Battle v. Woolf
This text of 23 Miss. 318 (Battle v. Woolf) is published on Counsel Stack Legal Research, covering Mississippi Supreme Court primary law. Counsel Stack provides free access to over 12 million legal documents including statutes, case law, regulations, and constitutions.
Opinion
delivered the opinion of the court.
From a judgment recovered against him by William L. Woolf, before a justice of the peace, James R. Battle appealed to the circuit court of Lauderdale county. This appeal was returned to the September term, 1846, of said circuit court, at which time the case was entered upon the docket and continued. It also appears to have been continued at the March term, 1847. No other proceeding appears to have been had till the March term, 1848, when a motion was made by Woolf to dismiss the appeal for want of sufficient, bond, which motion was sustained by the court.

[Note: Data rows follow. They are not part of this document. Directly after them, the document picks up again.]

import Mathlib.Topology.ContinuousMap.SecondCountableSpace
import Mathlib.Topology.UniformSpace.CompactConvergence
import Summits.CriticalPhenomena.CardyFormulaZ2.Theorems.CardyAnchoredRigiditySubseqCardyStubCountableApproxBondNearCrude

/-!
# Stub `stub_countableApprox` (S1b) of line `registered` of crux `SubseqCardy` (stmt-CriticalPhenomena-5768)

Route `CardyAnchoredRigidity`, sub-problem `CardyFormulaZ2`: **countable uniform approximability of the bond-`ℤ²`
crossing functions** — there is a countable family `Rk : ℕ → ConformalRectangle` such that for every conformal
rectangle `R` and every `ε > 0` some member `Rk k` has
`|bondDomainCrossingProb R δ - bondDomainCrossingProb (Rk k) δ| ≤ ε` for all small meshes `δ > 0` (equivalently: the
pseudo-metric `limsup_{δ → 0⁺} |p_R(δ) - p_{R'}(δ)|` on conformal rectangles is separable).

Proof (all percolation inputs are landed theorems of the tree; this file is bookkeeping + function-space
topology, part 1 `…StubCountableApproxBondNearCrude.lean` is plane topology):

* part 1, `stub_bondNearCrude` — G02's crossing probability is asymptotically the CRUDE one:
  `|bondDomainCrossingProb R δ - bondStdCrossingProb R (δ/√2)| ≤ ε` eventually (squeezed-image sandwich through
  Bollobás–Riordan's Claim 19 port + Schramm–Smirnov's mesh-uniform domain perturbation for crude crossings,
  `stub_DomainPerturbation`, from their Lemma 5.1 / eq. (5.1), `SchrammSmirnov2011_lemma_5_1_holds`);
* §1 `exists_dense_homeomorphs` — plane homeomorphisms form a separable space for uniform convergence on compacta
  (a subspace of the second-countable compact-open space `C(ℂ, ℂ)`): a sequence `Ψ k` of homeomorphisms
  approximating every homeomorphism uniformly on every compact set;
* §2 the stub: `Rk k := unitSquareQuad.map (Ψ k)`. Given `R` (square model `Φ`) and `ε`, pick `Ψ k` `η`-close to
  `Φ` on `Φ⁻¹(cthickening 1 (closure Ω))`; then `T = Ψ k ∘ Φ⁻¹` is `η`-close to the identity there, `R.map T` has
  the carrier and the arcs of `Rk k` (hence the same crude crossing probabilities), so `stub_DomainPerturbation`
  (crude probabilities of `R.map T` and `R` are `ε/3`-close eventually) and part 1 for `R` and for `Rk k` give
  `|bond R - bond (Rk k)| ≤ ε` eventually.

References: O. Schramm, S. Smirnov, Ann. Probab. 39 (2011) §5 (Lemma 5.1, eq. (5.1)); B. Bollobás, O. Riordan,
*Percolation* (2006), Ch. 7 Lemma 14, Claim 19; C. Garban, G. Pete, O. Schramm, JEMS 20 (2018) §2.1.
-/

noncomputable section

namespace Summit.CriticalPhenomena.CardyFormulaZ2.Cruxes.SubseqCardy.Birth

open Set Filter Topology Metric MeasureTheory
open Literature.Probability.RandomPlanarGeometry (ConformalRectangle MarkedDomain)
open Literature.Probability.Percolation (IsSquareModel exists_isSquareModel unitSquareQuad bondDomainCrossingProb)
open Summit.CriticalPhenomena.CardyFormulaZ2.Theorems (tendsto_div_sqrt_two)
open Summit.CriticalPhenomena.CardyFormulaZ2.Theorems.CornerLineDescent.SymmetricSeed (bondStdCrossingProb
  stub_DomainPerturbation)

namespace CountableApprox

/-! ## §1 Plane homeomorphisms are separable for uniform convergence on compacta -/

/-- **A sequence of plane homeomorphisms approximating every plane homeomorphism uniformly on every compact
set.** The homeomorphisms, viewed in `C(ℂ, ℂ)` with the (second countable) compact-open topology, form a
separable subspace; the compact-open topology is the topology of uniform convergence on compacta. [folklore] -/
theorem exists_dense_homeomorphs :
    ∃ Ψ : ℕ → (ℂ ≃ₜ ℂ), ∀ (Φ : ℂ ≃ₜ ℂ) (K : Set ℂ), IsCompact K → ∀ η : ℝ, 0 < η →
      ∃ k : ℕ, ∀ w ∈ K, dist (Ψ k w) (Φ w) ≤ η := by
  classical
  set S : Set C(ℂ, ℂ) := Set.range fun Φ : ℂ ≃ₜ ℂ => (Φ : C(ℂ, ℂ)) with hS
  obtain ⟨s, hsc, hsd⟩ := TopologicalSpace.exists_countable_dense (↥S)
  have hSne : Nonempty (↥S) := ⟨⟨(Homeomorph.refl ℂ : C(ℂ, ℂ)), Homeomorph.refl ℂ, rfl⟩⟩
  obtain ⟨f, hf⟩ := hsc.exists_eq_range (hsd.nonempty)
  have hmem : ∀ n : ℕ, ((f n : ↥S) : C(ℂ, ℂ)) ∈ S := fun n => (f n).2
  choose Ψ hΨ using hmem
  refine ⟨Ψ, fun Φ K hK η hη => ?_⟩
  set x₀ : ↥S := ⟨(Φ : C(ℂ, ℂ)), Φ, rfl⟩ with hx₀
  -- uniform `η`-closeness on `K` is a neighbourhood of `Φ` in the compact-open topology
  have hU : {g : C(ℂ, ℂ) | ∀ a ∈ K, dist ((Φ : C(ℂ, ℂ)) a) (g a) < η} ∈ 𝓝 (Φ : C(ℂ, ℂ)) := by
    have h := (ContinuousMap.tendsto_iff_forall_isCompact_tendstoUniformlyOn.1
      (tendsto_id (x := 𝓝 (Φ : C(ℂ, ℂ))))) K hK
    exact (Metric.tendstoUniformlyOn_iff.1 h) η hη
  have hU' : Subtype.val ⁻¹' {g : C(ℂ, ℂ) | ∀ a ∈ K, dist ((Φ : C(ℂ, ℂ)) a) (g a) < η} ∈ 𝓝 x₀ :=
    continuous_subtype_val.continuousAt.preimage_mem_nhds hU
  obtain ⟨y, hys, hyU⟩ := hsd.inter_nhds_nonempty hU'
  rw [hf] at hys
  obtain ⟨k, rfl⟩ := hys
  refine ⟨k, fun w hw => ?_⟩
  have h1 : dist ((Φ : C(ℂ, ℂ)) w) (((f k : ↥S) : C(ℂ, ℂ)) w) < η := hyU w hw
  rw [← hΨ k] at h1
  rw [dist_comm]
  exact h1.le

/-! ## §2 The stub -/

/-- **Countable uniform approximability of the bond-`ℤ²` crossing functions** (the statement of the stub, proved):
with `Ψ k` the dense sequence of plane homeomorphisms of `exists_dense_homeomorphs`, the family
`Rk k := unitSquareQuad.map (Ψ k)` works. Given `R` with square model `Φ` and `ε`, choose `Ψ k` `η`-close to `Φ`
on `Φ⁻¹(cthickening 1 (closure Ω))` (`η` from `stub_DomainPerturbation R (ε/3)`): then `T = Ψ k ∘ Φ⁻¹` moves that
neighbourhood by at most `η`, `R.map T` has the carrier and the arcs of `Rk k` (so the same crude crossing
probabilities), and `stub_bondNearCrude` for `R` and for `Rk k` finish the `ε/3` argument.
[cite: SchrammSmirnov2011, §5 Lemma 5.1] -/
theorem countableApprox :
    ∃ Rk : ℕ → ConformalRectangle, ∀ (R : ConformalRectangle) (ε : ℝ), 0 < ε →
      ∃ k : ℕ, ∀ᶠ δ in 𝓝[>] (0 : ℝ), |bondDomainCrossingProb R δ - bondDomainCrossingProb (Rk k) δ| ≤ ε := by
  obtain ⟨Ψ, hΨ⟩ := exists_dense_homeomorphs
  refine ⟨fun k => unitSquareQuad.map (Ψ k), fun R ε hε => ?_⟩
  have hε3 : 0 < ε / 3 := by positivity
  obtain ⟨η, hη, hpert⟩ := stub_DomainPerturbation R (ε / 3) hε3
  obtain ⟨Φ, hΦ⟩ := exists_isSquareModel R
  have hKc : IsCompact (cthickening 1 (closure R.carrier)) := R.isBounded.isCompact_closure.cthickening
  obtain ⟨k, hk⟩ := hΨ Φ (Φ.symm '' cthickening 1 (closure R.carrier)) (hKc.image Φ.symm.continuous) η hη
  refine ⟨k, ?_⟩
  set T : ℂ ≃ₜ ℂ := Φ.symm.trans (Ψ k) with hTdef
  have hTcoe : ⇑T = Ψ k ∘ Φ.symm := rfl
  have hT : ∀ z ∈ cthickening 1 (closure R.carrier), dist (T z) z ≤ η := fun z hz => by
    have h := hk (Φ.symm z) (mem_image_of_mem _ hz)
    rwa [Φ.apply_symm_apply] at h
  have hcar : (R.map T).carrier = (unitSquareQuad.map (Ψ k)).carrier := by
    rw [MarkedDomain.carrier_map, MarkedDomain.carrier_map, hTcoe, image_comp, symm_image_carrier hΦ]
  have harc : ∀ i, (R.map T).arc i = (unitSquareQuad.map (Ψ k)).arc i := fun i => by
    rw [MarkedDomain.arc_map, MarkedDomain.arc_map, hTcoe, image_comp, symm_image_arc hΦ]
  have hcong : ∀ δ, bondStdCrossingProb (R.map T) δ = bondStdCrossingProb (unitSquareQuad.map (Ψ k)) δ :=
    fun δ => by simp only [bondStdCrossingProb, hcar, harc]
  have hev : ∀ᶠ δ in 𝓝[>] (0 : ℝ), |bondStdCrossingProb (R.map T) (δ / Real.sqrt 2) -
      bondStdCrossingProb R (δ / Real.sqrt 2)| ≤ ε / 3 :=
    tendsto_div_sqrt_two.eventually (hpert T hT)
  filter_upwards [stub_bondNearCrude R _ hε3, stub_bondNearCrude (unitSquareQuad.map (Ψ k)) _ hε3, hev]
    with δ h1 h2 h3
  rw [hcong] at h3
  simp only [bondStdCrossingProb] at h3
  rw [abs_le] at h1 h2 h3 ⊢
  constructor <;> linarith [h1.1, h1.2, h2.1, h2.2, h3.1, h3.2]

end CountableApprox

/-- **S1b `stub_countableApprox` — countable uniform approximability of the ℤ² crossing functions** (registered
stub of line `registered` of crux `SubseqCardy`, stmt-CriticalPhenomena-5768): there is a countable family `Rk` of
conformal rectangles such that for every conformal rectangle `R` and every `ε > 0` some member `Rk k` has
`|p_R(δ) - p_{Rk k}(δ)| ≤ ε` for all small `δ > 0`. Proof: `CountableApprox.countableApprox` (G02 ≈ crude
asymptotically, `stub_bondNearCrude`; crude crossing probabilities are asymptotically equicontinuous along plane
homeomorphisms close to the identity, `stub_DomainPerturbation`; plane homeomorphisms are separable for uniform
convergence on compacta, `exists_dense_homeomorphs`).
[cite: SchrammSmirnov2011, §5 Lemma 5.1 and eq. (5.1)] -/
theorem stub_countableApprox :
    ∃ Rk : ℕ → Literature.Probability.RandomPlanarGeometry.ConformalRectangle,
      ∀ (R : Literature.Probability.RandomPlanarGeometry.ConformalRectangle) (ε : ℝ), 0 < ε →
        ∃ k : ℕ, ∀ᶠ δ in nhdsWithin (0 : ℝ) (Set.Ioi 0),
          |Literature.Probability.Percolation.bondDomainCrossingProb R δ -
            Literature.Probability.Percolation.bondDomainCrossingProb (Rk k) δ| ≤ ε :=
  CountableApprox.countableApprox

end Summit.CriticalPhenomena.CardyFormulaZ2.Cruxes.SubseqCardy.Birth

end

The counsel for the plaintiff in error insists, that after the term to which an appeal is taken from a justice of the peace, it is too late to move the court to dismiss the appeal for the insufficiency of the appeal bond. This position is correct, [319]*319provided the bond is merely voidable and not void. Jenkins v. Cauley, 1 Stew. 61.
But there is no bill of exceptions making the bond part of the record; and under the ruling of this court in previous decisions, we cannot look beyond what the law makes part of the record.
The judgment must therefore be affirmed.